At last, someone apologized
“What I’ve tried to create in my environment,” Khury says in “I Talk to Animals,” “is a working relationship with all species.” I’ve mentioned her conversation with a very small creature, a scorpion, so let’s head to the other end of the spectrum and find something a little bigger. How about an elephant?
For many years, Khury has been working on a book to be called “Beloved Animals: I See What You Say.” Originally, HarperCollins was interested, and they provided someone for Khury to work with. However, “The writer didn’t have the emotion,” Khury says. “And then the writer I picked, that lady wrote it in too cutesy a style. They didn’t like it, and I didn’t like it.”

Samantha Khury

I mention this here because Khury has been reworking the book and the very last image in it will be of a bowing elephant.
This episode begins at the San Diego Zoo and Khury is in the elephant enclosure. After being in communication with the elephant she starts to back away.
“I thought our conversation was finished,” Khury says. However, “She follows me and hits me twice on the side. The keepers push her back, and they tell me to stay back. I know she’s not going to hurt me and I tell them it’s okay; she has something to say, and she tells me that I rudely walked away.
“I’m devastated that I did that, that my behavior did that,” Khury continues, “and I apologized to her for what I had done.” What happened next was that the elephant went down on her knees and placed her head on the ground.
“I knew she was bowing before me because I apologized to her. She’s 75 at the time, and no human had ever acknowledged that she was intelligent or apologized for their nasty behavior towards her.”
Crying, Khury put her arms around the elephant, “And she takes me in my mind to a place that we as a human species haven’t gotten to yet regarding forgiveness.” The animal surrendered any and all resentment. “We always hold on to some little part of it, and she didn’t. I could feel the incredible love she had not only for me but for the human species. And I thought, There’s so much we need to learn.”
After the elephant stood up, Khury asked her what she wanted to communicate, and it turned out to be that her feet were hurting badly. The keepers were stunned, but now they knew what the problem was and the animal received proper treatment.
That’s quite a tale, but few of us have scorpions or elephants. This is where the stories of Samantha Khury’s many past and present clients come in.

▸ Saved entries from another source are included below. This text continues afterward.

import Mathlib
import HarnessLib

/-!
# Fischler's finiteness criterion for `𝒥(p)` — I: one-variable bounds for the Euler kernel

Topic `Literature/NumberTheory/Irrationality/Fischler2002`; proofs-only companion of `RhinViolaGroupsGeneral.lean`
(named fact `Jn_finite_iff`, Fischler's finiteness criterion for the `n`-fold integrals `𝒥(p)`) and of `FamilyJ.lean`
(`integralJ_finite_iff`, the case `n = 5`). Source: S. Fischler, « Formes linéaires en polyzêtas et intégrales
multiples », C. R. Acad. Sci. Paris Sér. I **335** (2002) 1–4 = arXiv:math/0202064 [Fischler2002Polyzetas], §3 p. 4
(« Alors l'intégrale 𝒥(p) est finie si et seulement si on a a_k ≥ 0, b_k ≥ 0 et ρ_k ≤ a_{k−1} pour tout k »); proof in
S. Fischler, *Groupes de Rhin-Viola et intégrales multiples*, J. Théor. Nombres Bordeaux **15** (2003) 479–534
[Fischler2003RhinViola], §4.1 Proposition 13 (cell `pub-zeta5`, seat ct-1 g32, 2026-08-27).

HONEST FRAMING (cells pub-zeta5 / zeta5-irr): systematic search; no irrationality claim unless certified. Real analysis
only (estimates of one-variable integrals of non-negative functions); nothing about `ζ(5)`.

## Contents (the one-variable step of the criterion)
In `𝒥(p)` the last variable `x_n = t` enters through the EULER KERNEL `t^α (1−t)^β (1 − tδ)^{−γ}` with
`δ = δ_{n−1}(x₁,…,x_{n−1}) ∈ (0,1)`. This file proves, for REAL exponents (`Real.rpow`) and as lower Lebesgue integrals
over `(0,1)`:
* `lintegral_eulerKernel_le` — UPPER bound `∫ ≤ C·(1−δ)^{−r}` for `α, β > −1`, `r ≥ 0`, `γ − β − 1 < r`;
* `lintegral_beta_lt_top` — finiteness of `∫₀¹ t^α(1−t)^β dt` for `α, β > −1`;
together with elementary `rpow` comparison lemmas on subintervals of `(0,1]` and positivity / measurability of the
kernel. The LOWER bound and the DIVERGENCE statements are in `EulerKernelLowerBoundsProofs.lean`. Theorems only, no
definition, no new named fact.
-/

noncomputable section

namespace Literature.NumberTheory.Irrationality.Fischler2002

open MeasureTheory Set
open scoped ENNReal

namespace JnFinite

/-! ### Elementary `rpow` comparisons on subintervals of `(0,1]` -/

/-- For `0 < a ≤ x ≤ 1` and real `z`: `a^{|z|} ≤ x^z`. [cite: Fischler2003RhinViola, §4.1 Proposition 13 (one-variable estimates)] -/
theorem rpow_abs_le_rpow {a x z : ℝ} (ha : 0 < a) (hax : a ≤ x) (hx1 : x ≤ 1) : a ^ |z| ≤ x ^ z := by
  rcases le_or_gt 0 z with hz | hz
  · rw [abs_of_nonneg hz]
    exact Real.rpow_le_rpow ha.le hax hz
  · rw [abs_of_neg hz]
    calc a ^ (-z) ≤ 1 := Real.rpow_le_one ha.le (hax.trans hx1) (by linarith)
      _ ≤ x ^ z := Real.one_le_rpow_of_pos_of_le_one_of_nonpos (lt_of_lt_of_le ha hax) hx1 hz.le

/-- For `0 < a ≤ x ≤ 1` and real `z`: `x^z ≤ a^{−|z|}`. [cite: Fischler2003RhinViola, §4.1 Proposition 13 (one-variable estimates)] -/
theorem rpow_le_rpow_neg_abs {a x z : ℝ} (ha : 0 < a) (hax : a ≤ x) (hx1 : x ≤ 1) : x ^ z ≤ a ^ (-|z|) := by
  rcases le_or_gt 0 z with hz | hz
  · rw [abs_of_nonneg hz]
    calc x ^ z ≤ 1 := Real.rpow_le_one (ha.le.trans hax) hx1 hz
      _ ≤ a ^ (-z) := Real.one_le_rpow_of_pos_of_le_one_of_nonpos ha (hax.trans hx1) (by linarith)
  · rw [abs_of_neg hz, neg_neg]
    exact Real.rpow_le_rpow_of_nonpos ha hax hz.le

/-- `(1/2)^w = 2^{−w}`. [cite: Fischler2003RhinViola, §4.1 Proposition 13 (one-variable estimates)] -/
theorem half_rpow (w : ℝ) : (1 / 2 : ℝ) ^ w = (2 : ℝ) ^ (-w) := by
  rw [one_div, Real.inv_rpow (by norm_num : (0 : ℝ) ≤ 2), Real.rpow_neg (by norm_num : (0 : ℝ) ≤ 2)]

/-- For `1/2 ≤ x ≤ 1`: `2^{−|z|} ≤ x^z`. [cite: Fischler2003RhinViola, §4.1 Proposition 13 (one-variable estimates)] -/
theorem two_rpow_neg_abs_le {x z : ℝ} (hx : 1 / 2 ≤ x) (hx1 : x ≤ 1) : (2 : ℝ) ^ (-|z|) ≤ x ^ z := by
  have h := rpow_abs_le_rpow (z := z) (by norm_num : (0 : ℝ) < 1 / 2) hx hx1
  rwa [half_rpow] at h

/-- For `1/2 ≤ x ≤ 1`: `x^z ≤ 2^{|z|}`. [cite: Fischler2003RhinViola, §4.1 Proposition 13 (one-variable estimates)] -/
theorem rpow_le_two_rpow_abs {x z : ℝ} (hx : 1 / 2 ≤ x) (hx1 : x ≤ 1) : x ^ z ≤ (2 : ℝ) ^ |z| := by
  have h := rpow_le_rpow_neg_abs (z := z) (by norm_num : (0 : ℝ) < 1 / 2) hx hx1
  rwa [half_rpow, neg_neg] at h

/-! ### The Euler kernel `t^α (1−t)^β (1 − tδ)^{−γ}`: positivity and measurability -/

/-- `1 − tδ ∈ [1−δ, 1]`, in particular `> 0`, for `t ∈ [0,1]`, `δ ∈ [0,1)`. [cite: Fischler2003RhinViola, §4.1 Proposition 13 (one-variable estimates)] -/
theorem one_sub_mul_mem {t δ : ℝ} (ht0 : 0 ≤ t) (ht1 : t ≤ 1) (hδ0 : 0 ≤ δ) (hδ1 : δ < 1) :
    1 - δ ≤ 1 - t * δ ∧ 1 - t * δ ≤ 1 ∧ 0 < 1 - t * δ := by
  refine ⟨?_, ?_, ?_⟩
  · nlinarith [mul_le_mul_of_nonneg_right ht1 hδ0]
  · nlinarith [mul_nonneg ht0 hδ0]
  · nlinarith [mul_le_mul_of_nonneg_right ht1 hδ0]

/-- The Euler kernel is positive on `(0,1)` for `δ ∈ [0,1)`. [cite: Fischler2003RhinViola, §4.1 Proposition 13 (one-variable estimates)] -/
theorem eulerKernel_pos {α β γ δ t : ℝ} (ht : t ∈ Ioo (0 : ℝ) 1) (hδ0 : 0 ≤ δ) (hδ1 : δ < 1) :
    0 < t ^ α * (1 - t) ^ β * (1 - t * δ) ^ (-γ) := by
  obtain ⟨-, -, h3⟩ := one_sub_mul_mem ht.1.le ht.2.le hδ0 hδ1
  have h1 : 0 < 1 - t := by linarith [ht.2]
  exact mul_pos (mul_pos (Real.rpow_pos_of_pos ht.1 _) (Real.rpow_pos_of_pos h1 _)) (Real.rpow_pos_of_pos h3 _)

/-- The Euler kernel is a measurable function of `t`. [cite: Fischler2003RhinViola, §4.1 Proposition 13 (one-variable estimates)] -/
theorem measurable_eulerKernel (α β γ δ : ℝ) :
    Measurable fun t : ℝ => t ^ α * (1 - t) ^ β * (1 - t * δ) ^ (-γ) := by
  refine ((measurable_id.pow_const α).mul ((measurable_const.sub measurable_id).pow_const β)).mul
    ((measurable_const.sub (measurable_id.mul measurable_const)).pow_const (-γ))

/-! ### Finiteness of the Beta-type integral `∫₀¹ t^α (1−t)^β dt` -/

/-- `∫⁻_{(0,1)} ofReal(t^α) < ∞` for `α > −1`. [cite: Fischler2003RhinViola, §4.1 Proposition 13 (one-variable estimates)] -/
theorem lintegral_rpow_lt_top {α : ℝ} (hα : -1 < α) :
    ∫⁻ t in Ioo (0 : ℝ) 1, ENNReal.ofReal (t ^ α) < ∞ := by
  have hint : IntegrableOn (fun t : ℝ => t ^ α) (Ioo (0 : ℝ) 1) := (intervalIntegral.integrableOn_Ioo_rpow_iff one_pos).2 hα
  have hnn : 0 ≤ᵐ[volume.restrict (Ioo (0 : ℝ) 1)] fun t : ℝ => t ^ α :=
    (ae_restrict_iff' measurableSet_Ioo).2 (Filter.Eventually.of_forall fun t ht => Real.rpow_nonneg ht.1.le _)
  exact (hasFiniteIntegral_iff_ofReal hnn).1 hint.hasFiniteIntegral

/-- `∫⁻_{(0,1)} ofReal((1−t)^β) < ∞` for `β > −1`. [cite: Fischler2003RhinViola, §4.1 Proposition 13 (one-variable estimates)] -/
theorem lintegral_one_sub_rpow_lt_top {β : ℝ} (hβ : -1 < β) :
    ∫⁻ t in Ioo (0 : ℝ) 1, ENNReal.ofReal ((1 - t) ^ β) < ∞ := by
  have h1 : IntervalIntegrable (fun t : ℝ => t ^ β) volume 0 1 := intervalIntegral.intervalIntegrable_rpow' hβ
  have h2 : IntervalIntegrable (fun t : ℝ => (1 - t) ^ β) volume (1 - 0) (1 - 1) := h1.comp_sub_left 1
  rw [sub_zero, sub_self] at h2
  have hint : IntegrableOn (fun t : ℝ => (1 - t) ^ β) (Ioo (0 : ℝ) 1) :=
    (intervalIntegrable_iff_integrableOn_Ioo_of_le zero_le_one).1 h2.symm
  have hnn : 0 ≤ᵐ[volume.restrict (Ioo (0 : ℝ) 1)] fun t : ℝ => (1 - t) ^ β :=
    (ae_restrict_iff' measurableSet_Ioo).2
      (Filter.Eventually.of_forall fun t ht => Real.rpow_nonneg (by linarith [ht.2]) _)
  exact (hasFiniteIntegral_iff_ofReal hnn).1 hint.hasFiniteIntegral

/-- **Beta finiteness**: `∫⁻_{(0,1)} ofReal(t^α (1−t)^β) < ∞` for `α, β > −1` (split at `t = 1/2`:
`t^α(1−t)^β ≤ 2^{|β|}t^α + 2^{|α|}(1−t)^β`). [cite: Fischler2003RhinViola, §4.1 Proposition 13 (one-variable estimates)] -/
theorem lintegral_beta_lt_top {α β : ℝ} (hα : -1 < α) (hβ : -1 < β) :
    ∫⁻ t in Ioo (0 : ℝ) 1, ENNReal.ofReal (t ^ α * (1 - t) ^ β) < ∞ := by
  have hpt : ∀ t ∈ Ioo (0 : ℝ) 1,
      ENNReal.ofReal (t ^ α * (1 - t) ^ β) ≤
        ENNReal.ofReal ((2 : ℝ) ^ |β| * t ^ α) + ENNReal.ofReal ((2 : ℝ) ^ |α| * (1 - t) ^ β) := by
    intro t ht
    have ht0 := ht.1
    have h1t : 0 < 1 - t := by linarith [ht.2]
    have hA : 0 ≤ (2 : ℝ) ^ |β| * t ^ α := by positivity
    have hB : 0 ≤ (2 : ℝ) ^ |α| * (1 - t) ^ β := by positivity
    rw [← ENNReal.ofReal_add hA hB]
    refine ENNReal.ofReal_le_ofReal ?_
    rcases le_or_gt t (1 / 2) with h | h
    · have hb : (1 - t) ^ β ≤ (2 : ℝ) ^ |β| := rpow_le_two_rpow_abs (by linarith) (by linarith)
      have : t ^ α * (1 - t) ^ β ≤ (2 : ℝ) ^ |β| * t ^ α := by
        rw [mul_comm]
        exact mul_le_mul_of_nonneg_right hb (Real.rpow_nonneg ht0.le _)
      linarith
    · have ha : t ^ α ≤ (2 : ℝ) ^ |α| := rpow_le_two_rpow_abs h.le ht.2.le
      have : t ^ α * (1 - t) ^ β ≤ (2 : ℝ) ^ |α| * (1 - t) ^ β :=
        mul_le_mul_of_nonneg_right ha (Real.rpow_nonneg h1t.le _)
      linarith
  calc ∫⁻ t in Ioo (0 : ℝ) 1, ENNReal.ofReal (t ^ α * (1 - t) ^ β)
      ≤ ∫⁻ t in Ioo (0 : ℝ) 1, (ENNReal.ofReal ((2 : ℝ) ^ |β| * t ^ α) +
          ENNReal.ofReal ((2 : ℝ) ^ |α| * (1 - t) ^ β)) := setLIntegral_mono' measurableSet_Ioo hpt
    _ = (∫⁻ t in Ioo (0 : ℝ) 1, ENNReal.ofReal ((2 : ℝ) ^ |β| * t ^ α)) +
          ∫⁻ t in Ioo (0 : ℝ) 1, ENNReal.ofReal ((2 : ℝ) ^ |α| * (1 - t) ^ β) := by
        refine lintegral_add_left ?_ _
        exact ((measurable_const.mul (measurable_id.pow_const α)).ennreal_ofReal)
    _ < ∞ := by
        refine ENNReal.add_lt_top.2 ⟨?_, ?_⟩
        · have h2 : (0 : ℝ) ≤ (2 : ℝ) ^ |β| := by positivity
          simp only [ENNReal.ofReal_mul h2]
          rw [lintegral_const_mul' _ _ ENNReal.ofReal_ne_top]
          exact ENNReal.mul_lt_top ENNReal.ofReal_lt_top (lintegral_rpow_lt_top hα)
        · have h2 : (0 : ℝ) ≤ (2 : ℝ) ^ |α| := by positivity
          simp only [ENNReal.ofReal_mul h2]
          rw [lintegral_const_mul' _ _ ENNReal.ofReal_ne_top]
          exact ENNReal.mul_lt_top ENNReal.ofReal_lt_top (lintegral_one_sub_rpow_lt_top hβ)

/-! ### Upper bound -/

/-- **Upper bound for the Euler kernel.** For `α, β > −1`, `r ≥ 0` and `γ − β − 1 < r` there is a finite constant
`C` with `∫₀¹ t^α(1−t)^β(1−tδ)^{−γ} dt ≤ C·(1−δ)^{−r}` for every `δ ∈ [0,1)` (for `γ ≤ 0` the kernel is at most
`t^α(1−t)^β`; for `γ > 0` split `(1−tδ)^{−γ} ≤ (1−t)^{−s}(1−δ)^{−(γ−s)}` with `s = (γ−r)⁺ < β+1`).
[cite: Fischler2003RhinViola, §4.1 Proposition 13 (one-variable estimates)] -/
theorem lintegral_eulerKernel_le {α β γ r : ℝ} (hα : -1 < α) (hβ : -1 < β) (hr : 0 ≤ r) (hγ : γ - β - 1 < r) :
    ∃ C : ℝ≥0∞, C ≠ ∞ ∧ ∀ δ : ℝ, 0 ≤ δ → δ < 1 →
      ∫⁻ t in Ioo (0 : ℝ) 1, ENNReal.ofReal (t ^ α * (1 - t) ^ β * (1 - t * δ) ^ (-γ)) ≤
        C * ENNReal.ofReal ((1 - δ) ^ (-r)) := by
  rcases le_or_gt γ 0 with hγ0 | hγ0
  · -- `γ ≤ 0`: the kernel is bounded by `t^α (1−t)^β`, and `(1−δ)^{−r} ≥ 1`
    refine ⟨∫⁻ t in Ioo (0 : ℝ) 1, ENNReal.ofReal (t ^ α * (1 - t) ^ β), (lintegral_beta_lt_top hα hβ).ne,
      fun δ hδ0 hδ1 => ?_⟩
    have hone : (1 : ℝ≥0∞) ≤ ENNReal.ofReal ((1 - δ) ^ (-r)) := by
      rw [← ENNReal.ofReal_one]
      exact ENNReal.ofReal_le_ofReal
        (Real.one_le_rpow_of_pos_of_le_one_of_nonpos (by linarith) (by linarith) (by linarith))
    calc ∫⁻ t in Ioo (0 : ℝ) 1, ENNReal.ofReal (t ^ α * (1 - t) ^ β * (1 - t * δ) ^ (-γ))
        ≤ ∫⁻ t in Ioo (0 : ℝ) 1, ENNReal.ofReal (t ^ α * (1 - t) ^ β) := by
          refine setLIntegral_mono' measurableSet_Ioo fun t ht => ENNReal.ofReal_le_ofReal ?_
          obtain ⟨-, h2, h3⟩ := one_sub_mul_mem ht.1.le ht.2.le hδ0 hδ1
          have hk : (1 - t * δ) ^ (-γ) ≤ 1 := Real.rpow_le_one h3.le h2 (by linarith)
          have hnn : 0 ≤ t ^ α * (1 - t) ^ β :=
            mul_nonneg (Real.rpow_nonneg ht.1.le _) (Real.rpow_nonneg (by linarith [ht.2]) _)
          calc t ^ α * (1 - t) ^ β * (1 - t * δ) ^ (-γ) ≤ t ^ α * (1 - t) ^ β * 1 :=
                mul_le_mul_of_nonneg_left hk hnn
            _ = t ^ α * (1 - t) ^ β := mul_one _
      _ ≤ (∫⁻ t in Ioo (0 : ℝ) 1, ENNReal.ofReal (t ^ α * (1 - t) ^ β)) * ENNReal.ofReal ((1 - δ) ^ (-r)) :=
          le_mul_of_one_le_right' hone
  · -- `γ > 0`: split the kernel with `s = (γ − r)⁺`
    set s : ℝ := max (γ - r) 0 with hs
    have hs0 : 0 ≤ s := le_max_right _ _
    have hsγ : s ≤ γ := max_le (by linarith) hγ0.le
    have hγs : γ - s ≤ r := by
      have : γ - r ≤ s := le_max_left _ _
      linarith
    have hβs : -1 < β - s := by
      rcases le_or_gt (γ - r) 0 with h | h
      · rw [hs, max_eq_right h]; linarith
      · rw [hs, max_eq_left h.le]; linarith
    refine ⟨∫⁻ t in Ioo (0 : ℝ) 1, ENNReal.ofReal (t ^ α * (1 - t) ^ (β - s)),
      (lintegral_beta_lt_top hα hβs).ne, fun δ hδ0 hδ1 => ?_⟩
    have h1δ : 0 < 1 - δ := by linarith
    -- pointwise bound
    have hpt : ∀ t ∈ Ioo (0 : ℝ) 1, t ^ α * (1 - t) ^ β * (1 - t * δ) ^ (-γ) ≤
        t ^ α * (1 - t) ^ (β - s) * (1 - δ) ^ (-(γ - s)) := by
      intro t ht
      obtain ⟨h1, h2, h3⟩ := one_sub_mul_mem ht.1.le ht.2.le hδ0 hδ1
      have h1t : 0 < 1 - t := by linarith [ht.2]
      have h1t' : 1 - t ≤ 1 - t * δ := by nlinarith [mul_le_mul_of_nonneg_left hδ1.le ht.1.le]
      -- `(1 − tδ)^{−γ} = (1 − tδ)^{−s} (1 − tδ)^{−(γ−s)} ≤ (1−t)^{−s} (1−δ)^{−(γ−s)}`
      have hsplit : (1 - t * δ) ^ (-γ) = (1 - t * δ) ^ (-s) * (1 - t * δ) ^ (-(γ - s)) := by
        rw [← Real.rpow_add h3]; congr 1; ring
      have hA : (1 - t * δ) ^ (-s) ≤ (1 - t) ^ (-s) := Real.rpow_le_rpow_of_nonpos h1t h1t' (by linarith)
      have hB : (1 - t * δ) ^ (-(γ - s)) ≤ (1 - δ) ^ (-(γ - s)) :=
        Real.rpow_le_rpow_of_nonpos h1δ h1 (by linarith)
      have hAB : (1 - t * δ) ^ (-γ) ≤ (1 - t) ^ (-s) * (1 - δ) ^ (-(γ - s)) := by
        rw [hsplit]
        exact mul_le_mul hA hB (Real.rpow_nonneg h3.le _) (Real.rpow_nonneg h1t.le _)
      have hnn : 0 ≤ t ^ α * (1 - t) ^ β :=
        mul_nonneg (Real.rpow_nonneg ht.1.le _) (Real.rpow_nonneg h1t.le _)
      calc t ^ α * (1 - t) ^ β * (1 - t * δ) ^ (-γ)
          ≤ t ^ α * (1 - t) ^ β * ((1 - t) ^ (-s) * (1 - δ) ^ (-(γ - s))) :=
            mul_le_mul_of_nonneg_left hAB hnn
        _ = t ^ α * ((1 - t) ^ β * (1 - t) ^ (-s)) * (1 - δ) ^ (-(γ - s)) := by ring
        _ = t ^ α * (1 - t) ^ (β - s) * (1 - δ) ^ (-(γ - s)) := by
            rw [← Real.rpow_add h1t, show β + -s = β - s by ring]
    have hδpow : ENNReal.ofReal ((1 - δ) ^ (-(γ - s))) ≤ ENNReal.ofReal ((1 - δ) ^ (-r)) :=
      ENNReal.ofReal_le_ofReal (Real.rpow_le_rpow_of_exponent_ge h1δ (by linarith) (by linarith))
    have hc0 : 0 ≤ (1 - δ) ^ (-(γ - s)) := Real.rpow_nonneg h1δ.le _
    calc ∫⁻ t in Ioo (0 : ℝ) 1, ENNReal.ofReal (t ^ α * (1 - t) ^ β * (1 - t * δ) ^ (-γ))
        ≤ ∫⁻ t in Ioo (0 : ℝ) 1, ENNReal.ofReal (t ^ α * (1 - t) ^ (β - s) * (1 - δ) ^ (-(γ - s))) :=
          setLIntegral_mono' measurableSet_Ioo fun t ht => ENNReal.ofReal_le_ofReal (hpt t ht)
      _ = (∫⁻ t in Ioo (0 : ℝ) 1, ENNReal.ofReal (t ^ α * (1 - t) ^ (β - s))) *
            ENNReal.ofReal ((1 - δ) ^ (-(γ - s))) := by
          have : ∀ t : ℝ, ENNReal.ofReal (t ^ α * (1 - t) ^ (β - s) * (1 - δ) ^ (-(γ - s))) =
              ENNReal.ofReal ((1 - δ) ^ (-(γ - s))) * ENNReal.ofReal (t ^ α * (1 - t) ^ (β - s)) := by
            intro t; rw [mul_comm (t ^ α * (1 - t) ^ (β - s)), ENNReal.ofReal_mul hc0]
          simp only [this]
          rw [lintegral_const_mul' _ _ ENNReal.ofReal_ne_top, mul_comm]
      _ ≤ (∫⁻ t in Ioo (0 : ℝ) 1, ENNReal.ofReal (t ^ α * (1 - t) ^ (β - s))) *
            ENNReal.ofReal ((1 - δ) ^ (-r)) := mul_le_mul' le_rfl hδpow

end JnFinite

end Literature.NumberTheory.Irrationality.Fischler2002

end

From skeptics to believers
Michele Fleury and her girlfriend at the time had a rescue dog named Levi. “He was amazing in most every way,” Fleury says via email, “except he would not leave the house with me alone. He would cower and shake and run back inside if I tried to take him for a walk.”
He would, however, walk with the two of them, just not alone with Fleury.
After three months of this, they contacted Khury.
“Samantha told us that Levi felt more comfortable with my ex because she looked like the first woman who had him as a puppy.” Not only had that woman treated Levi well, she was dark-haired as was Fleury’s ex. Fleury herself was a blonde. It’s not mentioned, but perhaps someone who mistreated Levi was also blonde or of a light complexion.
“Samantha explained (to Levi) that I was not trying to take him away and that I was also his mom and his forever family. He was safe and didn’t need to be afraid.
“We got home,” Fleury continues, “and after an hour I told him we were going to go for a walk. Instead of shaking and cowering and running, he happily walked to the front door with me. I put on his leash and off we went like it never was a problem. And it never was again.”
Fleury adds that after this mutual interaction with Levi and Khury, which took place in 2004, she took several other pets to Khury as well.
“She has told me things about my homes that she could never have known. She has told me about events and incidents that happened with the dog that she could never have known.
“She’s the real deal,” Fleury says. “We went in as skeptics and came out as believers.”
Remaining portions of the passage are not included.